::: EXTRACTED ENTRIES :::
import Literature.MathematicalPhysics.QuantumFieldTheory.Balaban1983to89.B16Eq190Resummation
import Literature.Probability.LatticeModels.PolymerPressureAnalytic

/-!
# `Balaban1983to89.B16RatioResummationDefs` — DEFINITIONS for the RATIO form of the component resummation (1.90)–(1.91) of
# [Balaban1989LargeFieldII] (pp. 387–388) with [KoteckyPreiss1986] (5), typed for SUBSET polymers: items, term weights, hole-anchored
# activities, hole chains, index sets

Definitions file of a four-file group (`…Defs`: this file; `…Items`: item∕weight lemmas and the Kotecký–Preiss ratio step; `B16RatioResummation`:
the identity «decorated gas ∕ vacuum gas = hard-core gas of hole-anchored polymers»; `…Props`: locality, generation of hole chains, continuity,
reality).  SETTING: polymers are finite subsets `Finset α` of a finite carrier with the equal-or-meet hard core `LatticeModels.polyInc`; a finite
CATALOGUE `Λ` of non-empty VACUUM polymers with activities `v`; HOLE polymers (selected by a predicate `adm`) with activities `h`; MARKED POINTS
`Q ⊆ α` that hole polymers must cover.  The ITEMS of a term of the decorated expansion are hole polymers (the operation domains `X_j` of (1.90))
and Kotecký–Preiss CLUSTERS of vacuum polymers (the localization domains `Y ∈ 𝐃`); two items are LINKED iff their footprints meet — the sibling
`B16Eq190Resummation`'s `olink` for the cube adjacency `=` and no fixed region, so that its Parts A∕B apply BY NAME.

CONTENT (data and predicates only; no theorem): `HItem`, `CItem`, `Item`, `loc`, `link`; the Mayer factor `mayerU v C = e^{−Φ^T(C)} − 1`; the
support conditions `TermOk` and the TERM WEIGHT `termW = Π h(X) · Π u_C` on its support ((1.91)'s summand); the local covering clause `LocCov`
and the covered weight `termWCov`; THE HOLE-ANCHORED ACTIVITY `holeAct` = the sibling's `F` (1.91) of the covered weight; HOLE CHAINS
`IsHoleChain` (footprints of connected item families with a hole item: the polymers of the hole-anchored gas); `vacCompat Λ S` (vacuum polymers
compatible with a hole family), `attached Λ S` (clusters of `Λ` attached to it); the covering predicates `HCov`, `GCov` and the index sets
`IsHoleFamily` (compatible admissible hole families covering `Q`) ∕ `IsChainFamily` (compatible families of hole chains covering `Q`).

NOT CLAIMED: anything analytic (activities abstract); the paper's d = 4 cube geometry (DIVERGENCE: arbitrary finite subsets, equal-or-meet hard
core).  The COVERING CLAUSE by marked points (`LocCov`, `HCov`, `GCov`, and inside `IsHoleFamily` ∕ `IsChainFamily`) is NOT in [Balaban1989LargeFieldII]
(1.90)–(1.91): it is the `T³` paper's «the polymer `Y_j` contains the located large-field bonds `c₁,…,c_n` of the history» ([Balaban1985UV3] (43)
p.266, `Y_j ⊇ {B_k(c₁),…,B_k(c_n)}`), which the `T³` tower's histories impose; those predicates cite (43).  No `sorry`; no named
fact (no closed `Prop`); `open Classical` supplies the decidability of the support conditions inside `if`.

References: [Balaban1989LargeFieldII] T. Bałaban, *Large field renormalization. II. Localization, exponentiation, and bounds for the
𝐑 operation*, Commun. Math. Phys. **122** (1989) 355–392, pp. 387–388 (1.90)–(1.91); [KoteckyPreiss1986] R. Kotecký, D. Preiss, *Cluster
expansion for abstract polymer models*, Commun. Math. Phys. **103** (1986) 491–498, (5) and Theorem p. 492; [Dimock2013BalabanII] J. Dimock,
*The renormalization group according to Balaban II. Large fields*, J. Math. Phys. **54** (2013) 092301, App. F (the same resummation for
scalar fields, template only); [Balaban1985UV3] T. Bałaban, *Ultraviolet stability of three-dimensional lattice pure gauge field theories*, Commun. Math. Phys.
**102** (1985) 255–275, (43) p.266 (histories with located large-field bonds `c_i` contained in the polymer).
-/

namespace Literature.MathematicalPhysics.QuantumFieldTheory.Balaban1983to89.B16RatioResummation

open Classical
open Finset
open Literature.Probability.LatticeModels
open Literature.MathematicalPhysics.QuantumFieldTheory.Balaban1983to89.B16Eq190Resummation

noncomputable section

variable {α : Type*} [DecidableEq α]

/-! ## Items, footprints, links -/

/-- A HOLE item: a non-empty subset polymer (an operation domain `X_j` of (1.90)). [cite: Balaban1989LargeFieldII, (1.90) p.388] -/
abbrev HItem (α : Type*) : Type _ := {X : Finset α // X.Nonempty}

/-- A CLUSTER item: a non-empty finite family of non-empty subset polymers (a localization domain `Y ∈ 𝐃` of (1.90), here a
Kotecký–Preiss cluster of vacuum polymers). [cite: Balaban1989LargeFieldII, (1.90) p.388] -/
abbrev CItem (α : Type*) : Type _ := {C : Finset (Finset α) // C.Nonempty ∧ ∀ γ ∈ C, γ.Nonempty}

/-- The items of a term: hole polymers and clusters. [cite: Balaban1989LargeFieldII, (1.91) p.388] -/
abbrev Item (α : Type*) : Type _ := HItem α ⊕ CItem α

/-- The footprint of an item: the hole polymer itself, or the support `⋃ C` of a cluster. [cite: Balaban1989LargeFieldII, (1.91) p.388] -/
def loc : Item α → Finset α := Sum.elim (fun X => X.1) (fun C => C.1.biUnion id)

/-- Two items are LINKED iff their footprints meet (the sibling's `olink` for the cube adjacency `=` and no fixed region).
[cite: Balaban1989LargeFieldII, (1.90) p.388] -/
abbrev link : Item α → Item α → Prop := olink (fun a b : α => a = b) loc ∅

/-- The Mayer factor of a cluster: `u_C = e^{−Φ^T(C)} − 1`. [cite: KoteckyPreiss1986, (5)] -/
def mayerU (v : Finset α → ℂ) (C : Finset (Finset α)) : ℂ := Complex.exp (-truncatedWeight polyInc v C) - 1

/-- The SUPPORT CONDITIONS of a term `T` (its hole items `T.toLeft`, its cluster items `T.toRight`): every hole polymer admissible,
the hole polymers pairwise compatible, every cluster a Kotecký–Preiss cluster of the catalogue `Λ` attached (incompatible) to some hole
polymer of the term. [cite: Balaban1989LargeFieldII, (1.91) p.388] -/
def TermOk (adm : Finset α → Prop) (Λ : Finset (Finset α)) (T : Finset (Item α)) : Prop :=
  (∀ X ∈ T.toLeft, adm X.1) ∧
  (∀ X ∈ T.toLeft, ∀ X' ∈ T.toLeft, X ≠ X' → ¬ polyInc X.1 X'.1) ∧
  (∀ C ∈ T.toRight, C.1 ⊆ Λ ∧ IsPolymerCluster polyInc C.1 ∧ ∃ X ∈ T.toLeft, ∃ γ ∈ C.1, polyInc γ X.1)

/-- The TERM WEIGHT `W(T) = Π_{X} h(X) · Π_{C} (e^{−Φ^T(C)} − 1)` on its support. [cite: Balaban1989LargeFieldII, (1.91) p.388] -/
def termW (adm : Finset α → Prop) (Λ : Finset (Finset α)) (h v : Finset α → ℂ) (T : Finset (Item α)) : ℂ :=
  if TermOk adm Λ T then (∏ X ∈ T.toLeft, h X.1) * ∏ C ∈ T.toRight, mayerU v C.1 else 0

/-- The LOCAL COVERING clause of a term for the marked points `Q`: every marked point inside the footprint lies in a hole polymer of
the term.  This is the `T³` paper's clause «the polymer contains the located large-field bonds `c₁,…,c_n` of the history»
([Balaban1985UV3] (43): `Y_j ⊇ {B_k(c₁),…,B_k(c_n)}`), NOT a clause of [Balaban1989LargeFieldII] (1.90)–(1.91). [cite: Balaban1985UV3, (43) p.266] -/
def LocCov (Q : Finset α) (T : Finset (Item α)) : Prop := ∀ b ∈ Q, b ∈ fp loc T → ∃ X ∈ T.toLeft, b ∈ X.1

/-- The covered term weight: the (1.91) term weight restricted by the local covering clause of [Balaban1985UV3] (43) (the clause is not in
[Balaban1989LargeFieldII]). [folklore] -/
def termWCov (adm : Finset α → Prop) (Λ : Finset (Finset α)) (Q : Finset α) (h v : Finset α → ℂ) (T : Finset (Item α)) : ℂ :=
  if LocCov Q T then termW adm Λ h v T else 0

/-- **THE HOLE-ANCHORED ACTIVITY** `ζ(Y)`: the sum of the covered term weights over the connected item families with footprint `Y`
(the sibling's `F`, (1.91)). [cite: Balaban1989LargeFieldII, (1.91) p.388] -/
def holeAct [Fintype α] (adm : Finset α → Prop) (Λ : Finset (Finset α)) (Q : Finset α) (h v : Finset α → ℂ) (Y : Finset α) : ℂ :=
  F (fun a b : α => a = b) loc ∅ (termWCov adm Λ Q h v) Y

/-- **HOLE CHAINS**: the footprints `Y` of connected item families containing a hole item, with admissible hole items and cluster items that
are Kotecký–Preiss clusters of the catalogue — the polymers of the hole-anchored gas ((1.90)'s `X′_p`).  This is the WEAKENING of the support
conditions `TermOk` to «admissible holes + catalogue clusters» (pairwise hole compatibility and the attachment clause are dropped): it
suffices because every `TermOk` connected family with a hole item witnesses a hole chain, while a footprint that is NOT a hole chain carries
zero activity (`holeAct_eq_zero_of_not_isHoleChain` in `B16RatioResummation`). [cite: Balaban1989LargeFieldII, (1.90) p.388] -/
def IsHoleChain [Fintype α] (adm : Finset α → Prop) (Λ : Finset (Finset α)) (Y : Finset α) : Prop :=
  ∃ T : Finset (Item α), IsLConn link T ∧ fp loc T = Y ∧ T.toLeft.Nonempty ∧ (∀ X ∈ T.toLeft, adm X.1) ∧
    ∀ C ∈ T.toRight, C.1 ⊆ Λ ∧ IsPolymerCluster polyInc C.1

/-! ## The vacuum side: compatible vacuum polymers and attached clusters -/

section Vacuum

variable (Λ : Finset (Finset α))

/-- The vacuum polymers of the catalogue COMPATIBLE with (every member of) the hole family `S`. [cite: KoteckyPreiss1986, (5)] -/
def vacCompat (S : Finset (Finset α)) : Finset (Finset α) := Λ.filter fun γ => ∀ X ∈ S, ¬ polyInc γ X

/-- The clusters of the catalogue ATTACHED to the hole family `S`: Kotecký–Preiss clusters of `Λ` with a member incompatible with a
member of `S`. [cite: KoteckyPreiss1986, (5)] -/
def attached (S : Finset (Finset α)) : Finset (Finset (Finset α)) :=
  Λ.powerset.filter fun C => (∃ γ ∈ C, ∃ X ∈ S, polyInc γ X) ∧ IsPolymerCluster polyInc C

end Vacuum

/-! ## Covering predicates and the two index sets -/

/-- The hole items of a family COVER the marked points `Q`: every located large-field bond of the history lies in a hole polymer — the `T³`
paper's «`Y_j ⊇ {B_k(c₁),…,B_k(c_n)}`» ([Balaban1985UV3] (43)), not a clause of [Balaban1989LargeFieldII]. [cite: Balaban1985UV3, (43) p.266] -/
def HCov (Q : Finset α) (L : Finset (HItem α)) : Prop := ∀ b ∈ Q, ∃ X ∈ L, b ∈ X.1

/-- A family of footprints COVERS the marked points `Q` (every located large-field bond lies in some footprint; [Balaban1985UV3] (43)'s
clause at the level of footprints; not a clause of [Balaban1989LargeFieldII]). [cite: Balaban1985UV3, (43) p.266] -/
def GCov (Q : Finset α) (𝒴 : Finset (Finset α)) : Prop := ∀ b ∈ Q, ∃ Y ∈ 𝒴, b ∈ Y

/-- The DECORATED index set: compatible families (the (1.90)-shaped part) of admissible hole polymers covering the marked points `Q` (the
covering clause is [Balaban1985UV3] (43)'s «the polymers contain the located large-field bonds», not in [Balaban1989LargeFieldII]).  NOTE for
consumers: if `adm ∅` held, `∅` could be a member; the identity `decorated_gas_eq_vacuum_mul_holeAnchored` therefore assumes
`adm X → X.Nonempty`. [cite: Balaban1985UV3, (43) p.266] -/
def IsHoleFamily (adm : Finset α → Prop) (Q : Finset α) (S : Finset (Finset α)) : Prop :=
  IsCompatible polyInc S ∧ GCov Q S ∧ ∀ X ∈ S, adm X

section Index

variable [Fintype α]

/-- The HOLE-ANCHORED index set: compatible families (the (1.90)-shaped part) of hole chains covering the marked points `Q` (the covering
clause is [Balaban1985UV3] (43)'s, not in [Balaban1989LargeFieldII]). [cite: Balaban1985UV3, (43) p.266] -/
def IsChainFamily (adm : Finset α → Prop) (Λ : Finset (Finset α)) (Q : Finset α) (𝒴 : Finset (Finset α)) : Prop :=
  IsCompatible polyInc 𝒴 ∧ GCov Q 𝒴 ∧ ∀ Y ∈ 𝒴, IsHoleChain adm Λ Y

end Index

end

end Literature.MathematicalPhysics.QuantumFieldTheory.Balaban1983to89.B16RatioResummation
:::
> _WHAT YOU ARE ASKED TO DO_:
Output the records above exactly, from their first line through the line that contains "gas ∕ vacuum", and add nothing.

> _SOLUTION FOR THIS TASK_:
import Literature.MathematicalPhysics.QuantumFieldTheory.Balaban1983to89.B16Eq190Resummation
import Literature.Probability.LatticeModels.PolymerPressureAnalytic

/-!
# `Balaban1983to89.B16RatioResummationDefs` — DEFINITIONS for the RATIO form of the component resummation (1.90)–(1.91) of
# [Balaban1989LargeFieldII] (pp. 387–388) with [KoteckyPreiss1986] (5), typed for SUBSET polymers: items, term weights, hole-anchored
# activities, hole chains, index sets

Definitions file of a four-file group (`…Defs`: this file; `…Items`: item∕weight lemmas and the Kotecký–Preiss ratio step; `B16RatioResummation`:
the identity «decorated gas ∕ vacuum gas = hard-core gas of hole-anchored polymers»; `…Props`: locality, generation of hole chains, continuity,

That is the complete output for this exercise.